La imaginación es la capacidad de pensar posibilidades, discernir con criterios
novedosos, proveernos de perspectivas críticas, hipotetizar sobre cómo serían
las cosas si empleamos premisas diferentes a la hora de urdir conclusiones. La
capacidad creadora del ser humano consiste en hacer existir lo que antes no
existía, es decir, hacer posible lo que antes nos resultaba imposible. Imaginar
la posibilidad es el paso previo para hacerla posible. Dicho en sentido
negativo. Es imposible hacer posible lo que no se imagina como posibilidad.
«Faltan soñadores, no intérpretes de sueños», aullaban mis añorados 091 entre
guitarrazos y distorsión greñuda. La esterilización de la imaginación reduce
drásticamente el número de soñadores. Hace unos meses leí una entrevista al
cineasta Jonas Mekas cuyo titular era muy ilustrativo: «Aunque fracasen, lo que
necesitamos son soñadores». En la entrevista Mekas aclaraba algo que parece
haber sido extirpado del debate social. «Ahora la gente solo habla de pan
y trabajo, hemos olvidado todo lo demás». Precisamente todo lo demás son
aquellas cuestiones de la vida de las que todos nos acordamos cuando la vida se
nos empieza a escurrir de las manos.

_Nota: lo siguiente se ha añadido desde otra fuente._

import Mathlib
import Summits.Ventures.HodgeRepro2.BridgeProjector

/-!
# T6A1Monomials — the multigrading (A0.6) of an exterior power of a spanning family of subspaces

Tier-6 sub-goal A1 (route/T6-A1-t6-p1.md §3, layer L2; mathematics of record: route/TIER4.md §A1 =
route/T4-A1-p7.md v6, (A0.6) and Prop. A2.3(i)). Carrier-free: `M` is a module over a field `L`,
`U σ` (σ in a finite index type `S`) a family of subspaces spanning `M`, and `f` a linear endomorphism
of `M` acting on each `U σ` by a scalar `c σ` (in A1: `M = H¹(B, ℂ)`, `U σ = V_σ` the `F`-eigenspaces,
`f = [x]^*`, `c σ = σ(x)`). For a multi-index `k : S → ℕ` the piece `piece U n k ⊆ ⋀[L]^n M` is the
span of the wedge monomials with exactly `k σ` factors from `U σ` — the prose's `H^{(k)}`; `f` acts
on it by `∏ σ, c σ ^ k σ` — the prose's `χ_k(x) = ∏_σ σ(x)^{k_σ}`; the pieces span `⋀[L]^n M`; and the
Weil pieces `k = n·e_σ` are the images of `⋀[L]^n (U σ)`. The whole is packaged as p4's
`BridgeProjector.EigenData` (p387197) when the eigenvalues `∏ σ, c σ ^ k σ` are pairwise distinct
(Lemma A2.1 in its pairwise form, p4's `BridgePairwise.exists_pairwise_separation`).
-/

namespace Summit.Ventures.HodgeRepro2.T6.A1Monomials

open Submodule

variable {L : Type*} [Field L] {M : Type*} [AddCommGroup M] [Module L M]
variable {S : Type*} [Fintype S] [DecidableEq S]

/-- The multiplicity vector of a type assignment `t : Fin n → S`: `typeCount t σ = #{i | t i = σ}`
(the prose's `k_σ = #{j : s j = σ}`). -/
def typeCount {n : ℕ} (t : Fin n → S) (σ : S) : ℕ := (Finset.univ.filter fun i => t i = σ).card

/-- The multigraded piece `H^{(k)} ⊆ ⋀[L]^n M`: the span of the wedge monomials `w 0 ∧ ⋯ ∧ w (n-1)`
with `w i ∈ U (t i)` and `typeCount t = k`. -/
def piece (U : S → Submodule L M) (n : ℕ) (k : S → ℕ) : Submodule L (⋀[L]^n M) :=
  span L {x | ∃ (w : Fin n → M) (t : Fin n → S), (∀ i, w i ∈ U (t i)) ∧ typeCount t = k ∧
    exteriorPower.ιMulti L n w = x}

omit [Fintype S] in
/-- A multiplicity is at most the number of factors. -/
theorem typeCount_le {n : ℕ} (t : Fin n → S) (σ : S) : typeCount t σ ≤ n := by
  unfold typeCount
  exact (Finset.card_le_univ _).trans_eq (Fintype.card_fin n)

/-- The product of the scalars along a monomial is `∏ σ, c σ ^ k σ`. -/
theorem prod_comp_eq_prod_pow {n : ℕ} (t : Fin n → S) (c : S → L) :
    ∏ i, c (t i) = ∏ σ, c σ ^ typeCount t σ := by
  rw [← Finset.prod_fiberwise Finset.univ t (fun i => c (t i))]
  refine Finset.prod_congr rfl fun σ _ => ?_
  rw [Finset.prod_congr rfl (fun i hi => by rw [(Finset.mem_filter.1 hi).2]), Finset.prod_const]
  rfl

/-- (A0.6): `f` acts on `H^{(k)}` by the scalar `χ_k = ∏ σ, c σ ^ k σ`. -/
theorem map_apply_of_mem_piece (U : S → Submodule L M) (f : Module.End L M) (c : S → L)
    (hf : ∀ σ, ∀ v ∈ U σ, f v = c σ • v) (n : ℕ) (k : S → ℕ) {x : ⋀[L]^n M}
    (hx : x ∈ piece U n k) :
    exteriorPower.map n f x = (∏ σ, c σ ^ k σ) • x := by
  induction hx using Submodule.span_induction with
  | mem x hx =>
    obtain ⟨w, t, hw, hk, rfl⟩ := hx
    rw [exteriorPower.map_apply_ιMulti]
    have hfw : (⇑f ∘ w) = fun i => c (t i) • w i := by
      funext i
      exact hf _ _ (hw i)
    rw [hfw, AlternatingMap.map_smul_univ, prod_comp_eq_prod_pow, hk]
  | zero => simp
  | add x y _ _ hx hy => rw [map_add, hx, hy, smul_add]
  | smul a x _ hx => rw [map_smul, hx, smul_comm]

omit [Fintype S] in
/-- The pieces with multiplicities `≤ n` span `⋀[L]^n M` when the `U σ` span `M`. -/
theorem iSup_piece_eq_top (U : S → Submodule L M) (hU : ⨆ σ, U σ = ⊤) (n : ℕ) :
    ⨆ k : S → Fin (n + 1), piece U n (fun σ => (k σ : ℕ)) = ⊤ := by
  have hs : span L (⋃ σ, (U σ : Set M)) = ⊤ := by
    rw [Submodule.span_iUnion]
    simpa only [Submodule.span_eq] using hU
  rw [eq_top_iff, ← exteriorPower.ιMulti_span_of_span L n M hs, Submodule.span_le]
  rintro x ⟨w, hw, rfl⟩
  have ht : ∀ i, ∃ σ, w i ∈ U σ := fun i => Set.mem_iUnion.1 (hw ⟨i, rfl⟩)
  choose t ht using ht
  let k : S → Fin (n + 1) := fun σ => ⟨typeCount t σ, Nat.lt_succ_of_le (typeCount_le t σ)⟩
  exact Submodule.mem_iSup_of_mem k (Submodule.subset_span ⟨w, t, ht, rfl, rfl⟩)

omit [Fintype S] in
/-- The Weil piece `k = n·e_σ` is the image of `⋀[L]^n (U σ)` (the prose's `∧^4 V_σ = H^{(4e_σ)}`). -/
theorem piece_single (U : S → Submodule L M) (n : ℕ) (σ : S) :
    piece U n (Pi.single σ n) = (exteriorPower.map n (U σ).subtype).range := by
  apply le_antisymm
  · rw [piece, Submodule.span_le]
    rintro x ⟨w, t, hw, hk, rfl⟩
    have htσ : ∀ i, t i = σ := by
      have hcard : (Finset.univ.filter fun i => t i = σ).card = (Finset.univ : Finset (Fin n)).card := by
        have := congrFun hk σ
        simp only [typeCount, Pi.single_eq_same] at this
        rw [this, Finset.card_univ, Fintype.card_fin]
      intro i
      have hmem : i ∈ Finset.univ.filter fun i => t i = σ := by
        rw [Finset.eq_univ_of_card _ hcard]
        exact Finset.mem_univ i
      exact (Finset.mem_filter.1 hmem).2
    refine ⟨exteriorPower.ιMulti L n (fun i => (⟨w i, htσ i ▸ hw i⟩ : U σ)), ?_⟩
    rw [exteriorPower.map_apply_ιMulti]
    rfl
  · rw [LinearMap.range_eq_map, ← exteriorPower.ιMulti_span L n (U σ), Submodule.map_span,
      Submodule.span_le]
    rintro x ⟨y, ⟨w, rfl⟩, rfl⟩
    refine Submodule.subset_span ⟨fun i => (w i : M), fun _ => σ, fun i => (w i).2, ?_, ?_⟩
    · funext τ
      by_cases h : τ = σ
      · subst h
        simp only [typeCount, Pi.single_eq_same]
        simp
      · simp only [typeCount, Pi.single_eq_of_ne h]
        simp [Ne.symm h]
    · rw [exteriorPower.map_apply_ιMulti]
      rfl

/-- The multigrading packaged as p4's `BridgeProjector.EigenData` for `T := ⋀^n f`, with the pieces
indexed by multi-indices with entries `≤ n` and the eigenvalues `χ_k = ∏ σ, c σ ^ k σ`, provided the
eigenvalues are pairwise distinct (Lemma A2.1, pairwise form). -/
theorem eigenData (U : S → Submodule L M) (hU : ⨆ σ, U σ = ⊤) (f : Module.End L M) (c : S → L)
    (hf : ∀ σ, ∀ v ∈ U σ, f v = c σ • v) (n : ℕ)
    (hinj : Function.Injective fun k : S → Fin (n + 1) => ∏ σ, c σ ^ (k σ : ℕ)) :
    BridgeProjector.EigenData (exteriorPower.map n f)
      (fun k : S → Fin (n + 1) => piece U n fun σ => (k σ : ℕ))
      (fun k => ∏ σ, c σ ^ (k σ : ℕ)) :=
  ⟨iSup_piece_eq_top U hU n, fun _ _ hx => map_apply_of_mem_piece U f c hf n _ hx, hinj⟩

end Summit.Ventures.HodgeRepro2.T6.A1Monomials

Padecemos una imaginación cooptada por el
credo económico en el que ningún mundo puede ser imaginado salvo aquel que
favorece el paradigma productivo y la dominación del capital sobre todas las
cosas. Cualquier narrativa que proponga un sentido de descomercialización y de
cuestionamiento de la ganancia como modo de interacción social sufre un
silencioso destierro. El poder consiste en lograr la obediencia, pero sobre
todo en lograr que alguien imagine exclusivamente lo que tú quieras que
imagine. Drenar la imaginación del otro, miniaturizarla, desmantelarla, es
detentar un poder exorbitante. Posee poder sobre nosotros todo aquel que pastorea
nuestra imaginación e impide que salte del redil señalado por su discurso. En
las páginas de La capital del mundo es nosotros defino el miedo
vinculándolo al poder y a la imaginación: «Tiene poder aquella persona,
organización o institución que a través del miedo es capaz de atrofiar nuestra
imaginación, o llevarla a un ángulo muerto para que no percibamos otras
posibilidades en la realidad que las dictadas por ella».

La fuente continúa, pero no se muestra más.